Если бы я смог начать жить и писать сызнова, или хотя бы мог забыть войну, мое творческое кредо было бы таким: нет смерти на земле и нет на ней лишнего человека.
Заканчиваю. Надо еще успеть разобрать свои фронтовые бумаги. Возможно, они пригодятся тем поколениям, которые станут изучать войну и писать о ней, не зная ее. Дай бог, чтобы таких поколений было больше.
Прощай. Громов».
Даты на письме не было, и мне оставалось только гадать: за сколько дней, а может быть и часов, до смерти написал его Илья Борисович? Письмо это я никому не показывал и не рассказывал про него никому, даже Ивану Ивановичу. Но спустя несколько месяцев после кончины писателя я прочитал в литературном еженедельнике, что Секретариатом Союза писателей СССР создана комиссия по литературному наследию писателя Ильи Борисовича Громова, и все материалы по жизни и творчеству писателя Громова комиссия просит направлять по адресу…
И я выслал по этому адресу письмо Ильи Борисовича ко мне, как ни жалел об этом… Тем, кто займется изучением творческого наследия писателя Громова, оно, мне кажется, может послужить ключом к пониманию всего его писательского наследия.
А пьесу свою я так и не переделал. И никогда потом вновь не возвращался к ней.

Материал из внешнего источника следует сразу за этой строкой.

import Literature.Analysis.FunctionSpaces.ItoFormulaProofs
import Literature.Analysis.FunctionSpaces.ItoProcessesProofs
import Literature.Probability.Process.ProgressiveDensity
import HarnessLib

/-!
# Martingales from Itô's formula: `f(V_t) - ∫₀ᵗ (b f'(V) + ½ σ² f''(V)) ds` is a martingale

Topic `Analysis/FunctionSpaces`; theorems only. The standard corollary of Itô's formula for Itô
processes (`Literature.Analysis.FunctionSpaces.ito_formula_itoProcess_ae`, proved in
`ItoFormulaProofs`) used in every "Itô's formula shows that `M_t := φ₀(X_{t∧σ})` is a bounded
martingale" step of Lawler (2005) (proof of Prop. 1.21; Prop. 6.8; Prop. 6.33): if
`V = V₀ + ∫ b ds + ∫ σ dB` is an Itô process driven by the canonical Brownian motion, strongly
adapted to the raw Brownian filtration, with continuous paths, deterministic initial value,
values in a compact interval `[lo, hi]` and bounded progressive diffusion coefficient `σ`
(and progressive drift `b`), and `f ∈ C²(ℝ)`, then

  `M_t = f(V_t) - ∫₀ᵗ (b_s f'(V_s) + ½ σ_s² f''(V_s)) ds`

is a martingale (`Literature.Analysis.FunctionSpaces.martingale_apply_sub_timeIntegral`): by Itô's
formula `M_t = f(V₀) + K_t` almost surely for all `t`, where `K = ∫ σ f'(V) dB` is the
square-integrable Itô integral of the bounded progressive integrand `σ f'(V)`
(`Literature.Probability.Process.exists_isItoIntegral_of_sq_integrable`), a martingale of the raw
filtration; `M` is strongly adapted (the time integral of a progressive process is adapted,
`adapted_timeIntegral`), hence a martingale as a modification of `f(V₀) + K`
(`MeasureTheory.Martingale.congr`). When the drift term vanishes identically, `f(V)` itself is a
martingale (`martingale_apply_of_itoDrift_eq_zero`).

## References

* D. Revuz, M. Yor, *Continuous Martingales and Brownian Motion* (3rd ed., 1999), Ch. IV,
  Thm (3.3) (Itô's formula) and Cor. (1.25) / Prop. (1.23) (`L²`-bounded stochastic integrals are
  martingales).
* G. F. Lawler, *Conformally Invariant Processes in the Plane* (2005), §1.10, proof of
  Prop. 1.21 ("Itô's formula shows that `M_t := φ₀(X_{t∧σ})` is a bounded martingale").
-/

noncomputable section

open MeasureTheory Filter Topology Set
open scoped NNReal ENNReal

namespace Literature.Analysis.FunctionSpaces

open Literature.Probability.Process Literature.Probability.RandomPlanarGeometry

variable {V b σ : ℝ≥0 → (ℝ≥0 → ℝ) → ℝ} {f : ℝ → ℝ} {c lo hi Cσ : ℝ}

/-- **`f(V_t) - ∫₀ᵗ (b f'(V) + ½σ² f''(V)) ds` is a martingale** for an Itô process
`V = V₀ + ∫ b ds + ∫ σ dB` (canonical Brownian motion, raw filtration) which is strongly adapted
with continuous paths, starts at the constant `c`, takes values in `[lo, hi]`, has progressive
drift `b` and progressive diffusion coefficient `σ` bounded by `Cσ`, and `f ∈ C²(ℝ)`. Itô's
formula (`ito_formula_itoProcess_ae_holds`) gives `f(V_t) = f(c) + ∫₀ᵗ(…) ds + K_t` a.s. with
`K = ∫ σ f'(V) dB` the square-integrable (martingale) Itô integral of the bounded progressive
integrand `σ f'(V)`.
Revuz–Yor (1999), Ch. IV, Thm (3.3); Lawler (2005), proof of Prop. 1.21.
[cite: RevuzYor1999, Ch. IV Thm (3.3) and Remark 1] -/
theorem martingale_apply_sub_timeIntegral (hf : ContDiff ℝ 2 f)
    (hVa : StronglyAdapted brownianFiltration V) (hVc : ∀ ω, Continuous (V · ω))
    (hb : IsStronglyProgressive brownianFiltration b)
    (hσ : IsStronglyProgressive brownianFiltration σ)
    (hV : IsItoProcess V b σ brownian brownianFiltration preWienerMeasure)
    (hV0 : ∀ ω, V 0 ω = c) (hVmem : ∀ t ω, V t ω ∈ Icc lo hi) (hσbd : ∀ t ω, |σ t ω| ≤ Cσ) :
    Martingale (fun t ω ↦ f (V t ω) - timeIntegral (fun s ω ↦ b s ω * deriv f (V s ω) +
        2⁻¹ * σ s ω ^ 2 * iteratedDeriv 2 f (V s ω)) t ω) brownianFiltration preWienerMeasure := by
  haveI := isProbabilityMeasure_preWienerMeasure'
  set D : ℝ≥0 → (ℝ≥0 → ℝ) → ℝ := fun s ω ↦ b s ω * deriv f (V s ω) +
    2⁻¹ * σ s ω ^ 2 * iteratedDeriv 2 f (V s ω) with hDdef
  have hf1 : Continuous (deriv f) := hf.continuous_deriv (by norm_num)
  have hf2 : Continuous (iteratedDeriv 2 f) := hf.continuous_iteratedDeriv 2 le_rfl
  have hVprog : IsStronglyProgressive brownianFiltration V :=
    hVa.isStronglyProgressive_of_continuous hVc
  -- the integrand `σ f'(V)` is progressive and bounded
  have hg : IsStronglyProgressive brownianFiltration (fun t ω ↦ σ t ω * deriv f (V t ω)) :=
    hσ.mul (IsStronglyProgressive.continuous_comp hVprog hf1)
  obtain ⟨C1, hC1⟩ : ∃ C, ∀ v ∈ Icc lo hi, ‖deriv f v‖ ≤ C :=
    isCompact_Icc.exists_bound_of_continuousOn hf1.continuousOn
  have hCσ : 0 ≤ Cσ := (abs_nonneg _).trans (hσbd 0 (fun _ ↦ 0))
  have hgbd : ∀ t ω, |σ t ω * deriv f (V t ω)| ≤ Cσ * C1 := by
    intro t ω
    rw [abs_mul]
    have h1 := hC1 _ (hVmem t ω)
    rw [Real.norm_eq_abs] at h1
    exact mul_le_mul (hσbd t ω) h1 (abs_nonneg _) hCσ
  have hfin : ∀ t : ℝ≥0, ∫⁻ ω, (∫⁻ s in Set.Icc (0 : ℝ) t, ENNReal.ofReal
      ((σ s.toNNReal ω * deriv f (V s.toNNReal ω)) ^ 2)) ∂preWienerMeasure ≠ ∞ := by
    intro t
    have hle : ∀ ω : ℝ≥0 → ℝ, (∫⁻ s in Set.Icc (0 : ℝ) t, ENNReal.ofReal
        ((σ s.toNNReal ω * deriv f (V s.toNNReal ω)) ^ 2)) ≤
        ENNReal.ofReal ((Cσ * C1) ^ 2) * volume (Set.Icc (0 : ℝ) t) := by
      intro ω
      rw [← setLIntegral_const]
      refine lintegral_mono fun s ↦ ENNReal.ofReal_le_ofReal ?_
      have h := hgbd s.toNNReal ω
      rw [← sq_abs]
      exact pow_le_pow_left₀ (abs_nonneg _) h 2
    refine ne_top_of_le_ne_top ?_ (lintegral_mono hle)
    rw [lintegral_const, measure_univ, mul_one, Real.volume_Icc, sub_zero]
    exact ENNReal.mul_ne_top ENNReal.ofReal_ne_top ENNReal.ofReal_ne_top
  obtain ⟨K, hK, hKM, -⟩ := exists_isItoIntegral_of_sq_integrable hg hfin
  -- Itô's formula for the time-independent `f`
  have hf' : ContDiff ℝ 2 (Function.uncurry fun (_ : ℝ) (v : ℝ) ↦ f v) :=
    hf.comp contDiff_snd
  have hito := ito_formula_itoProcess_ae_holds (fun (_ : ℝ) (v : ℝ) ↦ f v) hf'
    (fun t ↦ (hVa t).measurable) hσ hV hK
  -- the process `M` is strongly adapted
  have hDprog : IsStronglyProgressive brownianFiltration D := by
    have hσ2 : IsStronglyProgressive brownianFiltration fun s ω ↦ σ s ω ^ 2 := fun i ↦
      ((hσ i).measurable.pow_const 2).stronglyMeasurable
    exact (hb.mul (IsStronglyProgressive.continuous_comp hVprog hf1)).add
      (((isStronglyProgressive_const _ (2⁻¹ : ℝ)).mul hσ2).mul (IsStronglyProgressive.continuous_comp hVprog hf2))
  have hMadapt : StronglyAdapted brownianFiltration
      (fun t ω ↦ f (V t ω) - timeIntegral D t ω) := fun t ↦
    (hf.continuous.comp_stronglyMeasurable (hVa t)).sub
      (adapted_timeIntegral hDprog t).stronglyMeasurable
  -- `M = f(c) + K` almost surely, for all times
  have hae : ∀ᵐ ω ∂preWienerMeasure, ∀ t,
      f (V t ω) - timeIntegral D t ω = f c + K t ω := by
    filter_upwards [hito] with ω hω t
    have h := hω t
    simp only [deriv_const, zero_add, hV0 ω] at h
    have hD : timeIntegral D t ω = ∫ s in (0 : ℝ)..t,
        (b s.toNNReal ω * deriv (fun v ↦ f v) (V s.toNNReal ω) +
          2⁻¹ * σ s.toNNReal ω ^ 2 * iteratedDeriv 2 (fun v ↦ f v) (V s.toNNReal ω)) := rfl
    rw [hD, h]
    ring
  have hmart : Martingale (fun t ω ↦ f c + K t ω) brownianFiltration preWienerMeasure :=
    (martingale_const brownianFiltration preWienerMeasure (f c)).add hKM
  refine hmart.congr hMadapt fun t ↦ ?_
  filter_upwards [hae] with ω hω
  exact (hω t).symm

/-- **`f(V)` is a martingale when the Itô drift `b f'(V) + ½σ² f''(V)` vanishes identically**
(hypotheses as in `martingale_apply_sub_timeIntegral`). This is literally Lawler's "Itô's formula
shows that `M_t := φ₀(X_{t∧σ})` is a bounded martingale" (proof of Prop. 1.21), for `φ₀` with
`½φ₀'' + (a/x)φ₀' = 0` along the stopped Bessel flow.
[cite: Lawler2005, Prop. 1.21] -/
theorem martingale_apply_of_itoDrift_eq_zero (hf : ContDiff ℝ 2 f)
    (hVa : StronglyAdapted brownianFiltration V) (hVc : ∀ ω, Continuous (V · ω))
    (hb : IsStronglyProgressive brownianFiltration b)
    (hσ : IsStronglyProgressive brownianFiltration σ)
    (hV : IsItoProcess V b σ brownian brownianFiltration preWienerMeasure)
    (hV0 : ∀ ω, V 0 ω = c) (hVmem : ∀ t ω, V t ω ∈ Icc lo hi) (hσbd : ∀ t ω, |σ t ω| ≤ Cσ)
    (hdrift : ∀ s ω, b s ω * deriv f (V s ω) + 2⁻¹ * σ s ω ^ 2 * iteratedDeriv 2 f (V s ω) = 0) :
    Martingale (fun t ω ↦ f (V t ω)) brownianFiltration preWienerMeasure := by
  have h := martingale_apply_sub_timeIntegral hf hVa hVc hb hσ hV hV0 hVmem hσbd
  have hzero : ∀ t ω, timeIntegral (fun s ω ↦ b s ω * deriv f (V s ω) +
      2⁻¹ * σ s ω ^ 2 * iteratedDeriv 2 f (V s ω)) t ω = 0 := by
    intro t ω
    simp only [timeIntegral, hdrift, intervalIntegral.integral_zero]
  simpa only [hzero, sub_zero] using h

end Literature.Analysis.FunctionSpaces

РАССКАЗЫ РАЙОННОГО ФОТОКОРРЕСПОНДЕНТА
ЛУЖСКОЕ КОЛЬЦО
Город Луга с районом Лужским, где проживаю я с первых дней своего рождения вот уже пятый десяток лет, клином вбиты промеж трех областей: Ленинградской (к которой приписаны), Новгородской, Псковской. В грибной сезон, бывает, заплутаешь с лукошком в лесу — из Ленинградской области на Псковщину забредешь. В деревушке глухой псковской молочка, тьфу — типун на язык (молочко нынче в глухих деревушках Псковщины в сапожках щеголяет), — водицы изопьешь, глядь, через пару часов уже по Новгородчине топаешь. Зимой на выходной день с рыбаками затемно из дома выйдешь и ну рядить: на Ильмень-озеро поехать рыбачить, на Шелонь-реку, Мсту, канал Сиверсов? А может, на Псковское озеро податься к островам? Или на Чудское, к Козлову берегу? На Теплом озере у Самолвы плотва, говорят, берет хорошо напротив Вороньего камня (это историки, археологи Вороний камень найти не могли, рыбаки давно знают). Кое-кто из горячих рыбацких голов на Финский залив предлагает двинуть, а то и на Ладогу. И, заметьте, во все эти концы одним днем обернуться надо, одними сутками.
Новгород, Старая Русса, Михайловское, Псков, Изборск, Гдов, Петродворец, Ленинград, Пушкин, Павловск, Гатчина… Это вроде как кольцо вокруг города моего. Колец разных нынче много: Золотое, Серебряное, Северное, Зеленое, а мое — Лужское. Много истории и дивных памятников старины заключено в кольце этом, но нет ничего интереснее людей, живших здесь и живущих ныне. Живущих воочию каждодневно наблюдаю, интересы живших в памятниках старины улавливаю, во всем том, что оставили они после себя на земле нашей, в памяти людской.
Летом на зорьке в кресло автобуса экскурсионного усядешься — и в путь-дорогу по историческим местам кольца своего. Чуть больше часа езды — и уже у древних стен Новгородского Детинца стоишь, у белокаменной красавицы Софии («где София — там и Новгород»). Потом — у Георгиевского собора стоишь, что с древности с Софией соперничает. Из монастыря по тропинке травяной к «Кижам» новгородским выходишь, к «Витославлицам». Поглядывают на тебя оконцами вековые северные избы на высоких подклетах, принаряженные по оконным наличникам, балкончикам, причелинам в резные деревянные кружева. «Черные» избы и «белые». Не мертво поглядывают, а живо, с интересом, с пытливостью. Будто спрашивают: кто таков, добрый молодец? Зачем пожаловал к нам? Мастерством Новгородчины мужицкой любуешься или, как говорят сейчас у вас, строительной культурой русского Севера? Что ж, похвально, что предков своих не забываешь. Смотри на нас, узнавай, гордись, запоминай!